Depreciation examples
Salon equipment like styling chairs ($300-$2,000 each), wash stations ($1,500-$5,000), and professional-grade dryer units can be fully expensed under Section 179 in the year of purchase up to the $2,560,000 limit (2026). Items costing $2,500 or less (clippers at $150, blow dryers at $200, flat irons at $250) qualify for the de minimis safe harbor election and can be deducted immediately as supplies without depreciation. First-year bonus depreciation is 100% in 2026 (restored and made permanent by OBBBA §70301) and applies to qualifying equipment not fully expensed under Section 179.
State variance
North Carolina
NC imposes a flat 3.99% individual income tax rate (2026). Booth-rental agreements are recognized under NC Board of Cosmetic Art Examiners rules. No separate local income taxes. Sales tax applies to retail product sales but not to hairdressing services.
California
Top marginal rate of 13.3%. The Board of Barbering and Cosmetology requires 1,600 hours of training for a cosmetologist license — among the highest in the nation. AB5's ABC test creates significant reclassification risk for booth-rental arrangements; stylists should ensure their booth-rental agreement demonstrates all three ABC prongs. California also requires a separate Barbering license for razor cuts.
Texas
No state income tax, making TX attractive for high-earning stylists. The Texas Department of Licensing and Regulation requires 1,500 hours for a cosmetology license. Texas imposes sales tax (6.25% state + up to 2% local) on retail product sales but NOT on hairdressing services. The Dallas-Fort Worth and Houston metro areas have the largest salon industries in the state.
Common audit triggers
- Cash tip underreporting — the IRS compares reported tips to industry norms (typically 15-20% of gross service revenue). A stylist reporting tips below 10% is a red flag.

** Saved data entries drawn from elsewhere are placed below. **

import Summits.QuantumFields.BalabanUV.T4Continuum.Support.DirichletScalarTowerBox

/-!
# T⁴ programme, spine node NE2 (U1a), sub-row Δ1 «NE2⁰-Dirichlet» — THE LEVEL ADAPTER: a two-level bound for the Ω-compressed scalar tower
# stated by a SUPPLIER at level `N = n_k` in road P2's spelling (`blockReg n_k M S`, `refineR n_k L M …`) becomes the owner's binder
# `hinjS` of `Support/DirichletScalarTower` at every level, hence `FreeTowerLaws` / `TowerLimitRate` — for ANY set `S` of unit blocks and
# ANY level-indexed majorant; the `√R/√N` (Besov) and `C₁θ^k` shapes pre-wired

Twelfth generation of the NE2 prover lineage P1 of the cell `pub-balaban` (row NE2 owner), file 5 (owner ruling R22's interface item).  After
`Support/DirichletScalarTowerBox` (the box END, rate `L⁻¹`), two supplier lines attack GENERAL unions of unit blocks at weaker geometric rates:
unit b2b-balaban-gan24-p2 gen 23's SOCKETS `Beta/GAN24/DirichletBoxSockets` ((S1) a full-torus `H²` socket, (S2) level-dependent budgets for
ANY union of blocks) and the NE2 crew's Δ1-BESOV line (leaf-08 gen 3, `Support/DirichletDirectionalBesov` …: one-sided Nirenberg/Savaré
translations ⟹ `‖(D′^{Ω′})⁻¹J^Ω − J^Ω(D^Ω)⁻¹‖ ≤ C·√R/√N` on LOCALLY MONOTONE unions, no convexity).  Both state their ENDs at ONE pair of levels
`(N, R·N)` for the SYNTACTIC region `blockReg N M S`; the owner's tower (`regS`, `DsR`, `JsR`) spells the level-`k` region as the ITERATED
refinement of `blockReg n₀ M S` — the same set, a different predicate.  This file is the adapter, once and for all:

 * §1 **`injected_regS_le_of_blockReg`**: for ANY `S` and ANY majorant `e : ℕ → ℝ`, a family of two-level bounds in road P2's spelling at the
   levels `N = n_k = L^k`, `R = L` implies the owner's `hinjS` for the tower generated by `blockReg n₀ M S` with the same `e` (spelling transport
   `DirichletScalarTowerBox.norm_defect_le_of_iff` + `regS_blockReg_iff`); hence **`freeTowerLaws_dirichletScalar_of_blockReg_levels`** and, for a
   geometric majorant `e k ≤ C₁θ^k` with `L⁻¹ ≤ θ < 1`, **`towerLimitRate_dirichletScalar_of_blockReg_rate`**.
 * §2 THE BESOV SHAPE: `Real.sqrt (n_k) = (√L)^k` (`sqrt_lev`), so a supplier bound `≤ C·√L/√(n_k)` (the `√R/√N` display at `R = L`) is
   `≤ C√L·((√L)⁻¹)^k`; **`towerLimitRate_dirichletScalar_of_sqrt_levels (hL : 2 ≤ L)`**: such a family gives `TowerLimitRate` at the geometric rate
   `θ = (√L)⁻¹ ∈ [L⁻¹, 1)` — the consumer of the Δ1-BESOV END, by `exact`.
 * §3 THE `1/N` SHAPE (consistency): a family `≤ C/n_k` gives rate `L⁻¹` (`towerLimitRate_dirichletScalar_of_inv_levels`); the box END of
   `DirichletScalarTowerBox` is the instance `C = Cbox d L a′` (kernel `example`).

HONEST FRAMING (T4-DAG p. 1).  Pure bookkeeping ([folklore]); `U = 1`, SCALAR layer, ONE region generated by a set of unit blocks, ONE averaging
scale; every analytic input is a DISPLAYED family of two-level bounds (nothing of the suppliers is asserted here); NE2 (U1a) NOT proved; spine
0/9 unchanged; NOT infinite volume, NOT a mass gap, NOT the Clay problem, NOT summit progress.  HONEST DEPENDENCY: continuum YM on T⁴ ⇐ BetaPertH ∧
nine spine estimates (0/9 proved); BetaPertH ⇐ (D1) ∧ (D4) ∧ CAP+tail; G-an2-4 gates asym, D1 and NE2/3/4.  No `sorry`.
-/

noncomputable section

open scoped BigOperators ComplexConjugate Matrix Matrix.Norms.L2Operator
open Filter Topology

namespace Summit.QuantumFields.BalabanUV.T4Continuum.DirichletScalarTowerLevels

open Literature.MathematicalPhysics.QuantumFieldTheory.Balaban1983to89.B5Prop11Plancherel (Tor fine)
open Literature.MathematicalPhysics.QuantumFieldTheory.Balaban1983to89.B5G183RateUnitTower (lev lev_neZero)
open Summit.QuantumFields.BalabanUV.T4Continuum
open Summit.QuantumFields.BalabanUV.T4Continuum.CovariantAveragingTower (TowerLimitRate)
open Summit.QuantumFields.BalabanUV.T4Continuum.BalabanAveragedTowerUnit (one_le_lev' cast_lev')
open Summit.QuantumFields.BalabanUV.T4Continuum.BackgroundResolventTower
open Summit.QuantumFields.BalabanUV.T4Continuum.ScalarAveragedPropagator (gammaPs)
open Summit.QuantumFields.BalabanUV.T4Continuum.DirichletScalarTower
open Summit.QuantumFields.BalabanUV.T4Continuum.DirichletScalarTowerBox (norm_defect_le_of_iff regS_blockReg_iff injected_le_box_lev
  Cbox_nonneg)
open Summit.QuantumFields.BalabanUV.Beta.GAN24.DirichletBoxCompression (DOm JOm refineR)
open Summit.QuantumFields.BalabanUV.Beta.GAN24.DirichletBoxTrace (blockReg)
open Summit.QuantumFields.BalabanUV.Beta.GAN24.DirichletBoxTwoLevel (IsCoordBox Cbox)

variable {d : ℕ} (L : ℕ) [NeZero L] (M : Fin d → ℕ) [hM : ∀ μ, NeZero (M μ)] (a' : ℝ) (S : Tor M → Prop) [DecidablePred S]

/-! ## §1 From road P2's spelling at each level to the owner's `hinjS` -/

/-- **THE ADAPTER**: a family of two-level bounds stated at the levels `(n_k, L·n_k)` for the syntactic block region `blockReg n_k M S`
(road P2's / the suppliers' spelling) IS the binder `hinjS` of the tower generated by `blockReg n₀ M S`, with the same majorant. [folklore] -/
theorem injected_regS_le_of_blockReg {e : ℕ → ℝ}
    (h : ∀ k, ‖(DOm (L * lev L k) M a' (refineR (lev L k) L M (blockReg (lev L k) M S)))⁻¹ * JOm (lev L k) L M (blockReg (lev L k) M S)
        - JOm (lev L k) L M (blockReg (lev L k) M S) * (DOm (lev L k) M a' (blockReg (lev L k) M S))⁻¹‖ ≤ e k) (k : ℕ) :
    ‖(DsR L M a' (blockReg (lev L 0) M S) (k + 1))⁻¹ * JsR L M (blockReg (lev L 0) M S) k
        - JsR L M (blockReg (lev L 0) M S) k * (DsR L M a' (blockReg (lev L 0) M S) k)⁻¹‖ ≤ e k :=
  (norm_defect_le_of_iff (lev L k) L M a' (fun x => (regS_blockReg_iff L M S k x).symm)).trans (h k)

/-- hence the scalar Dirichlet free tower laws of the block region of `S`, modulo the supplier's family. [folklore] -/
theorem freeTowerLaws_dirichletScalar_of_blockReg_levels (hd : 0 < d) (ha' : 0 < a') {e : ℕ → ℝ}
    (h : ∀ k, ‖(DOm (L * lev L k) M a' (refineR (lev L k) L M (blockReg (lev L k) M S)))⁻¹ * JOm (lev L k) L M (blockReg (lev L k) M S)
        - JOm (lev L k) L M (blockReg (lev L k) M S) * (DOm (lev L k) M a' (blockReg (lev L k) M S))⁻¹‖ ≤ e k) :
    FreeTowerLaws (DsR L M a' (blockReg (lev L 0) M S)) (QsR L M (blockReg (lev L 0) M S)) (JsR L M (blockReg (lev L 0) M S))
      (fun _ => 0) ((L : ℝ) ^ d) (fun k => 2 * d * Real.sqrt ((gammaPs d a')⁻¹) * ((L : ℝ)⁻¹) ^ k) e (fun _ => 0) :=
  freeTowerLaws_dirichletScalar_of_injected L M a' (blockReg (lev L 0) M S) hd ha' (injected_regS_le_of_blockReg L M a' S h)

/-- and, for a GEOMETRIC majorant `C₁θ^k` with `L⁻¹ ≤ θ < 1`, the convergence of the Ω-restricted unit-lattice scalar free covariances at rate
`θ` (the general-rate END of row B8, fed in road P2's spelling). [folklore] -/
theorem towerLimitRate_dirichletScalar_of_blockReg_rate (hd : 0 < d) (ha' : 0 < a') {θ C₁ : ℝ} (hθ : ((L : ℝ)⁻¹) ≤ θ) (hθ1 : θ < 1)
    (h : ∀ k, ‖(DOm (L * lev L k) M a' (refineR (lev L k) L M (blockReg (lev L k) M S)))⁻¹ * JOm (lev L k) L M (blockReg (lev L k) M S)
        - JOm (lev L k) L M (blockReg (lev L k) M S) * (DOm (lev L k) M a' (blockReg (lev L k) M S))⁻¹‖ ≤ C₁ * θ ^ k) :
    TowerLimitRate (QsR L M (blockReg (lev L 0) M S)) ((L : ℝ) ^ d) (fun k => (DsR L M a' (blockReg (lev L 0) M S) k)⁻¹)
      (Cpert 0 (2 * d * Real.sqrt ((gammaPs d a')⁻¹)) C₁ 0 0 0) θ :=
  towerLimitRate_dirichletScalar_of_injected L M a' (blockReg (lev L 0) M S) hd ha' hθ hθ1 (injected_regS_le_of_blockReg L M a' S h)

/-! ## §2 The Besov shape `√R/√N` -/

omit [NeZero L] in
/-- `√(n_k) = (√L)^k`. [folklore] -/
theorem sqrt_lev (k : ℕ) : Real.sqrt ((lev L k : ℕ) : ℝ) = Real.sqrt (L : ℝ) ^ k := by
  rw [cast_lev', ← Real.sqrt_sq (pow_nonneg (Real.sqrt_nonneg (L : ℝ)) k), ← pow_mul, mul_comm, pow_mul,
    Real.sq_sqrt (Nat.cast_nonneg L)]

omit [NeZero L] in
/-- `(√L)⁻¹ ≥ L⁻¹` for `L ≥ 1` (real `L ≥ 0` suffices: `√L ≤ L` iff `L ≥ 1`; we use `1 ≤ L`). [folklore] -/
theorem invL_le_inv_sqrt (hL : 1 ≤ L) : ((L : ℝ)⁻¹) ≤ (Real.sqrt (L : ℝ))⁻¹ := by
  have hL1 : (1 : ℝ) ≤ L := by exact_mod_cast hL
  have hs : 0 < Real.sqrt (L : ℝ) := Real.sqrt_pos.mpr (by linarith)
  refine (inv_le_inv₀ (by linarith) hs).mpr ?_
  calc Real.sqrt (L : ℝ) ≤ Real.sqrt (L : ℝ) * Real.sqrt (L : ℝ) :=
        le_mul_of_one_le_right hs.le (by rwa [Real.one_le_sqrt])
    _ = L := Real.mul_self_sqrt (by linarith)

omit [NeZero L] in
/-- `(√L)⁻¹ < 1` for `L ≥ 2`. [folklore] -/
theorem inv_sqrt_lt_one (hL : 2 ≤ L) : (Real.sqrt (L : ℝ))⁻¹ < 1 := by
  have hL1 : (1 : ℝ) < L := by exact_mod_cast (lt_of_lt_of_le one_lt_two hL : 1 < L)
  exact inv_lt_one_of_one_lt₀ (by rwa [Real.lt_sqrt zero_le_one, one_pow])

/-- **THE CONSUMER OF THE Δ1-BESOV END** (`L ≥ 2`, `d ≥ 1`, `a′ > 0`): a family of two-level bounds `≤ C·√L/√(n_k)` in road P2's spelling
(the display `C·√R/√N` at `(N, R) = (n_k, L)`) for the block regions of ANY set `S` of unit blocks gives the convergence of the
Ω-restricted unit-lattice scalar free covariances at the GEOMETRIC rate `θ = (√L)⁻¹`, constant `Cpert 0 (2d√(γ′⁻¹)) (C√L) 0 0 0`. [folklore] -/
theorem towerLimitRate_dirichletScalar_of_sqrt_levels (hL : 2 ≤ L) (hd : 0 < d) (ha' : 0 < a') {C : ℝ}
    (h : ∀ k, ‖(DOm (L * lev L k) M a' (refineR (lev L k) L M (blockReg (lev L k) M S)))⁻¹ * JOm (lev L k) L M (blockReg (lev L k) M S)
        - JOm (lev L k) L M (blockReg (lev L k) M S) * (DOm (lev L k) M a' (blockReg (lev L k) M S))⁻¹‖
        ≤ C * Real.sqrt (L : ℝ) / Real.sqrt ((lev L k : ℕ) : ℝ)) :
    TowerLimitRate (QsR L M (blockReg (lev L 0) M S)) ((L : ℝ) ^ d) (fun k => (DsR L M a' (blockReg (lev L 0) M S) k)⁻¹)
      (Cpert 0 (2 * d * Real.sqrt ((gammaPs d a')⁻¹)) (C * Real.sqrt (L : ℝ)) 0 0 0) ((Real.sqrt (L : ℝ))⁻¹) := by
  have hL1 : 1 ≤ L := le_trans one_le_two hL
  refine towerLimitRate_dirichletScalar_of_blockReg_rate L M a' S hd ha' (invL_le_inv_sqrt L hL1) (inv_sqrt_lt_one L hL) fun k => ?_
  have hk := h k
  rw [sqrt_lev, div_eq_mul_inv, ← inv_pow] at hk
  exact hk

/-! ## §3 The `1/N` shape (consistency with the box END) -/

/-- a family `≤ C/n_k` in road P2's spelling gives rate `L⁻¹` (`L ≥ 2`). [folklore] -/
theorem towerLimitRate_dirichletScalar_of_inv_levels (hL : 2 ≤ L) (hd : 0 < d) (ha' : 0 < a') {C : ℝ}
    (h : ∀ k, ‖(DOm (L * lev L k) M a' (refineR (lev L k) L M (blockReg (lev L k) M S)))⁻¹ * JOm (lev L k) L M (blockReg (lev L k) M S)
        - JOm (lev L k) L M (blockReg (lev L k) M S) * (DOm (lev L k) M a' (blockReg (lev L k) M S))⁻¹‖ ≤ C / ((lev L k : ℕ) : ℝ)) :
    TowerLimitRate (QsR L M (blockReg (lev L 0) M S)) ((L : ℝ) ^ d) (fun k => (DsR L M a' (blockReg (lev L 0) M S) k)⁻¹)
      (Cpert 0 (2 * d * Real.sqrt ((gammaPs d a')⁻¹)) C 0 0 0) ((L : ℝ)⁻¹) := by
  refine towerLimitRate_dirichletScalar_of_blockReg_rate L M a' S hd ha' le_rfl
    (inv_lt_one_of_one_lt₀ (by exact_mod_cast (lt_of_lt_of_le one_lt_two hL : 1 < L))) fun k => ?_
  have hk := h k
  rw [cast_lev', div_eq_mul_inv, ← inv_pow] at hk
  exact hk

/-- **CONSISTENCY (kernel)**: the box END of `DirichletScalarTowerBox` is the instance `C = Cbox d L a′` of §3's shape — road P2's
`injected_le_box`, read through `DirichletBoxSockets`-style spelling-free bounds, lands on the tower by this adapter. -/
example (hL : 2 ≤ L) (hd : 0 < d) (ha' : 0 < a') (hS : IsCoordBox M S) :
    TowerLimitRate (QsR L M (blockReg (lev L 0) M S)) ((L : ℝ) ^ d) (fun k => (DsR L M a' (blockReg (lev L 0) M S) k)⁻¹)
      (Cpert 0 (2 * d * Real.sqrt ((gammaPs d a')⁻¹)) (Cbox d L a') 0 0 0) ((L : ℝ)⁻¹) :=
  DirichletScalarTowerBox.towerLimitRate_dirichletScalar_box L M a' S hL hd ha' hS

end Summit.QuantumFields.BalabanUV.T4Continuum.DirichletScalarTowerLevels

end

- Booth rental vs. employee misclassification — the IRS has a specific Audit Technique Guide for the beauty industry. Salon owners who issue 1099-NECs to stylists who work set schedules with salon products face reclassification risk.
- Product costs claimed as 100% business when products are also used personally — the IRS expects reasonable allocation between business and personal use.
- Excessive Schedule C losses against W-2 or other income in successive years — triggers hobby-loss scrutiny under IRC Section 183, particularly for part-time stylists.
- Tip credit overclaims by salon-owner employers — the IRC Section 45B credit (employer portion of FICA on tips exceeding minimum wage) is frequently miscalculated.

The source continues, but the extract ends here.